1. How many other of the criminal procedure rules that we think of our system as being founded on are actually very recent developments? For example, the "golden thread" that runs through English law of the prosecution's duty to prove a defendant's guilt: I just did a quick google to remind myself where this actually came from, and it's 1935 apparently. Did the judge just make it up then and from then on it was one of the key tenets of the law? It seems that a system that didn't give convicted criminals a right of appeal is unlikely to have been too concerned with the burden of proof. Obviously you can have one fundamental right without the other, but the two rights are part of the same general bundle.

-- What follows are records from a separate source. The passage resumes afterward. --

-- as in `ArchGardingWhittaker`: the scoped `L∞`-operator normed ring structure on matrices is only
-- reducibly defeq to the Pi uniformity
set_option backward.isDefEq.respectTransparency false

local notation "Mat" => Matrix (Fin n) (Fin n) (mixedSpace K)
local notation "G∞" => GL (Fin n) (mixedSpace K)
local notation "R∞" => mixedSpace K

/-! ### 0. Two contractions of finite sums -/

section Contract

/-- `Σ_j b_{jl} Σ_{k'} a_{k'j} Y_{k'} = Y_l` when `Σ_j a_{k'j} b_{jl} = δ_{k'l}`. [folklore] -/
theorem sum_mul_sum_contract_right {m : ℕ} (a b : Fin m → Fin m → ℂ)
    (hab : ∀ k l, ∑ i, a k i * b i l = if k = l then 1 else 0) (l : Fin m) (Y : Fin m → ℂ) :
    ∑ j, b j l * ∑ k', a k' j * Y k' = Y l := by
  calc ∑ j, b j l * ∑ k', a k' j * Y k' = ∑ j, ∑ k', a k' j * b j l * Y k' := by
        refine Finset.sum_congr rfl fun j _ => ?_
        rw [Finset.mul_sum]
        exact Finset.sum_congr rfl fun k' _ => by ring
    _ = ∑ k', (∑ j, a k' j * b j l) * Y k' := by
        rw [Finset.sum_comm]
        exact Finset.sum_congr rfl fun k' _ => by rw [Finset.sum_mul]
    _ = ∑ k', (if k' = l then 1 else 0) * Y k' := Finset.sum_congr rfl fun k' _ => by rw [hab]
    _ = Y l := by simp [ite_mul]

/-- `Σ_i a_{ki} Σ_{l'} b_{il'} X_{l'} = X_k` when `Σ_i a_{ki} b_{il'} = δ_{kl'}`. [folklore] -/
theorem sum_mul_sum_contract_left {m : ℕ} (a b : Fin m → Fin m → ℂ)
    (hab : ∀ k l, ∑ i, a k i * b i l = if k = l then 1 else 0) (k : Fin m) (X : Fin m → ℂ) :
    ∑ i, a k i * ∑ l', b i l' * X l' = X k := by
  calc ∑ i, a k i * ∑ l', b i l' * X l' = ∑ i, ∑ l', a k i * b i l' * X l' := by
        refine Finset.sum_congr rfl fun i _ => ?_
        rw [Finset.mul_sum]
        exact Finset.sum_congr rfl fun l' _ => by ring
    _ = ∑ l', (∑ i, a k i * b i l') * X l' := by
        rw [Finset.sum_comm]
        exact Finset.sum_congr rfl fun l' _ => by rw [Finset.sum_mul]
    _ = ∑ l', (if k = l' then 1 else 0) * X l' := Finset.sum_congr rfl fun l' _ => by rw [hab]
    _ = X k := by simp [ite_mul]

/-- **The Casimir double sum is insensitive to replacing left letters by right letters**: if operators
`A_{ij}` expand at a point (through `ev`) as `ev (A_{ij} F) = -Σ_{kl} a_{ki} b_{jl} ev (B_{kl} F)` with
`Σ_i a_{ki} b_{il} = δ_{kl}`, and the `A`'s commute with the `B`'s, then
`ev (Σ_{ij} A_{ij} A_{ji} f) = ev (Σ_{ij} B_{ij} B_{ji} f)` (the `Ad(G)`-invariance of the Casimir element,
Knapp (1986), Ch. VIII §3, in coordinates). [cite: Knapp1986, Ch. VIII §3] -/
theorem apply_sum_sum_comp_eq_of_expansion {m : ℕ} {V : Type*} [AddCommGroup V] [Module ℂ V]
    (A B : Fin m → Fin m → V →ₗ[ℂ] V) (ev : V →ₗ[ℂ] ℂ) (a b : Fin m → Fin m → ℂ)
    (hexp : ∀ (i j : Fin m) (F : V), ev (A i j F) = -∑ k, ∑ l, (a k i * b j l) * ev (B k l F))
    (hcomm : ∀ i j k l : Fin m, A i j ∘ₗ B k l = B k l ∘ₗ A i j)
    (hab : ∀ k l, ∑ i, a k i * b i l = if k = l then 1 else 0) (f : V) :
    ev ((∑ i, ∑ j, A i j ∘ₗ A j i) f) = ev ((∑ i, ∑ j, B i j ∘ₗ B j i) f) := by
  simp only [LinearMap.sum_apply, LinearMap.comp_apply, _root_.map_sum]
  set T : Fin m → Fin m → Fin m → Fin m → ℂ := fun k l k' l' => ev (B k' l' (B k l f)) with hT
  -- expand twice
  have h1 : ∀ i j, ev (A i j (A j i f)) =
      ∑ k, ∑ l, (a k i * b j l) * ∑ k', ∑ l', (a k' j * b i l') * T k l k' l' := by
    intro i j
    calc ev (A i j (A j i f)) = -∑ k, ∑ l, (a k i * b j l) * ev (B k l (A j i f)) := hexp i j _
      _ = -∑ k, ∑ l, (a k i * b j l) * ev (A j i (B k l f)) := by
          congr 1
          refine Finset.sum_congr rfl fun k _ => Finset.sum_congr rfl fun l _ => ?_
          rw [← LinearMap.comp_apply (f := B k l) (g := A j i), ← hcomm j i k l, LinearMap.comp_apply]
      _ = -∑ k, ∑ l, (a k i * b j l) * -∑ k', ∑ l', (a k' j * b i l') * T k l k' l' := by
          congr 1
          refine Finset.sum_congr rfl fun k _ => Finset.sum_congr rfl fun l _ => ?_
          rw [hexp j i]
      _ = ∑ k, ∑ l, (a k i * b j l) * ∑ k', ∑ l', (a k' j * b i l') * T k l k' l' := by
          rw [← Finset.sum_neg_distrib]
          refine Finset.sum_congr rfl fun k _ => ?_
          rw [← Finset.sum_neg_distrib]
          refine Finset.sum_congr rfl fun l _ => ?_
          rw [mul_neg, neg_neg]
  rw [Finset.sum_congr rfl fun i _ => Finset.sum_congr rfl fun j _ => h1 i j]
  -- contract `j`: move it inside `k, l`
  have h2 : ∀ i, (∑ j, ∑ k, ∑ l, (a k i * b j l) * ∑ k', ∑ l', (a k' j * b i l') * T k l k' l') =
      ∑ k, ∑ l, a k i * ∑ l', b i l' * T k l l l' := by
    intro i
    rw [Finset.sum_comm]
    refine Finset.sum_congr rfl fun k _ => ?_
    rw [Finset.sum_comm]
    refine Finset.sum_congr rfl fun l _ => ?_
    have h3 : ∀ j, (a k i * b j l) * ∑ k', ∑ l', (a k' j * b i l') * T k l k' l' =
        a k i * (b j l * ∑ k', a k' j * ∑ l', b i l' * T k l k' l') := by
      intro j
      rw [mul_assoc]
      congr 1
      congr 1
      refine Finset.sum_congr rfl fun k' _ => ?_
      rw [Finset.mul_sum]
      exact Finset.sum_congr rfl fun l' _ => by ring
    rw [Finset.sum_congr rfl fun j _ => h3 j, ← Finset.mul_sum, sum_mul_sum_contract_right a b hab l (fun k' => ∑ l', b i l' * T k l k' l')]
  rw [Finset.sum_congr rfl fun i _ => h2 i]
  -- contract `i`: move it inside `k, l`
  rw [Finset.sum_comm]
  have h4 : ∀ k, (∑ i, ∑ l, a k i * ∑ l', b i l' * T k l l l') = ∑ l, T k l l k := by
    intro k
    rw [Finset.sum_comm]
    exact Finset.sum_congr rfl fun l _ => sum_mul_sum_contract_left a b hab k (fun l' => T k l l l')
  rw [Finset.sum_congr rfl fun k _ => h4 k, Finset.sum_comm]

end Contract

/-! ### 1. Right derivatives on the test space; `L_X f (g) = -(R_{g⁻¹ X g} f)(g)` -/

namespace archTestFunctions

/-- **The right derivative `R_X` as a linear map of the test space `C_c^∞(G_∞)`**
(`IsArchTestFunction.archRightDeriv`, `archRightDeriv_add`, `archRightDeriv_smul`). [folklore] -/
def rightDeriv (X : Mat) : ↥(archTestFunctions n K) →ₗ[ℂ] ↥(archTestFunctions n K) where
  toFun f := ⟨archRightDeriv X (f : G∞ → ℂ), f.2.archRightDeriv X⟩
  map_add' f g := by
    refine Subtype.ext ?_
    change archRightDeriv X ((f : G∞ → ℂ) + (g : G∞ → ℂ)) = archRightDeriv X (f : G∞ → ℂ) + archRightDeriv X (g : G∞ → ℂ)
    exact f.2.archRightDeriv_add g.2 X
  map_smul' c f := by
    refine Subtype.ext ?_
    change archRightDeriv X (c • (f : G∞ → ℂ)) = c • archRightDeriv X (f : G∞ → ℂ)
    exact archRightDeriv_smul c X (f : G∞ → ℂ)

/-- Unfolding of `rightDeriv`. [folklore] -/
@[simp] theorem rightDeriv_apply (X : Mat) (f : ↥(archTestFunctions n K)) :
    ((rightDeriv X f : ↥(archTestFunctions n K)) : G∞ → ℂ) = archRightDeriv X (f : G∞ → ℂ) := rfl

/-- **Left and right letters commute** on the test space (`archLeftDeriv_archRightDeriv_comm`). [folklore] -/
theorem leftDeriv_comp_rightDeriv (X Y : Mat) :
    (leftDeriv X ∘ₗ rightDeriv Y : ↥(archTestFunctions n K) →ₗ[ℂ] ↥(archTestFunctions n K)) =
      rightDeriv Y ∘ₗ leftDeriv X := by
  refine LinearMap.ext fun f => Subtype.ext ?_
  change archLeftDeriv X (archRightDeriv Y (f : G∞ → ℂ)) = archRightDeriv Y (archLeftDeriv X (f : G∞ → ℂ))
  exact archLeftDeriv_archRightDeriv_comm f.2 X Y

/-- The evaluation `f ↦ f(g)` as a linear functional on the test space. [folklore] -/
def evalAt (g : G∞) : ↥(archTestFunctions n K) →ₗ[ℂ] ℂ where
  toFun f := (f : G∞ → ℂ) g
  map_add' _ _ := rfl
  map_smul' _ _ := rfl

/-- Unfolding of `evalAt`. [folklore] -/
@[simp] theorem evalAt_apply (g : G∞) (f : ↥(archTestFunctions n K)) : evalAt g f = (f : G∞ → ℂ) g := rfl

/-- Two test functions with the same values are equal. [folklore] -/
theorem ext_evalAt {f f' : ↥(archTestFunctions n K)} (h : ∀ g : G∞, evalAt g f = evalAt g f') : f = f' :=
  Subtype.ext (funext h)

/-- The right Casimir operator of a real place on test functions: `Σ_{ij} R_{E_{ij} ⊗ r_w} R_{E_{ji} ⊗ r_w}`.
[cite: Knapp1986, Ch. VIII §3] -/
def placeCasimirRealR (w : {w : InfinitePlace K // IsReal w}) :
    ↥(archTestFunctions n K) →ₗ[ℂ] ↥(archTestFunctions n K) :=
  ∑ i : Fin n, ∑ j : Fin n,
    rightDeriv (Matrix.single i j ((Pi.single w 1, 0) : mixedSpace K)) ∘ₗ
      rightDeriv (Matrix.single j i ((Pi.single w 1, 0) : mixedSpace K))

2. What are the differences between common law and civil law countries in relation to the way that the right of appeal in criminal matters developed? In particular, one difference between common and civil law systems is (I think) that in a common law system only the defendant can appeal a verdict. In a civil law system, either the defendant or the prosecution can appeal. When did the right to appeal first appear in civil law systems, and why might it have developed in this different way?

3. The right of a defendant to be legally represented is one of a bundle of rights in the general "equality of arms" category. The other major one is the right of the defendant to know the full extent or the case against him or her, including seeing all the evidence. When did these first enter the law, and when did the right to a lawyer start being a "right", rather than something that might or might not be granted?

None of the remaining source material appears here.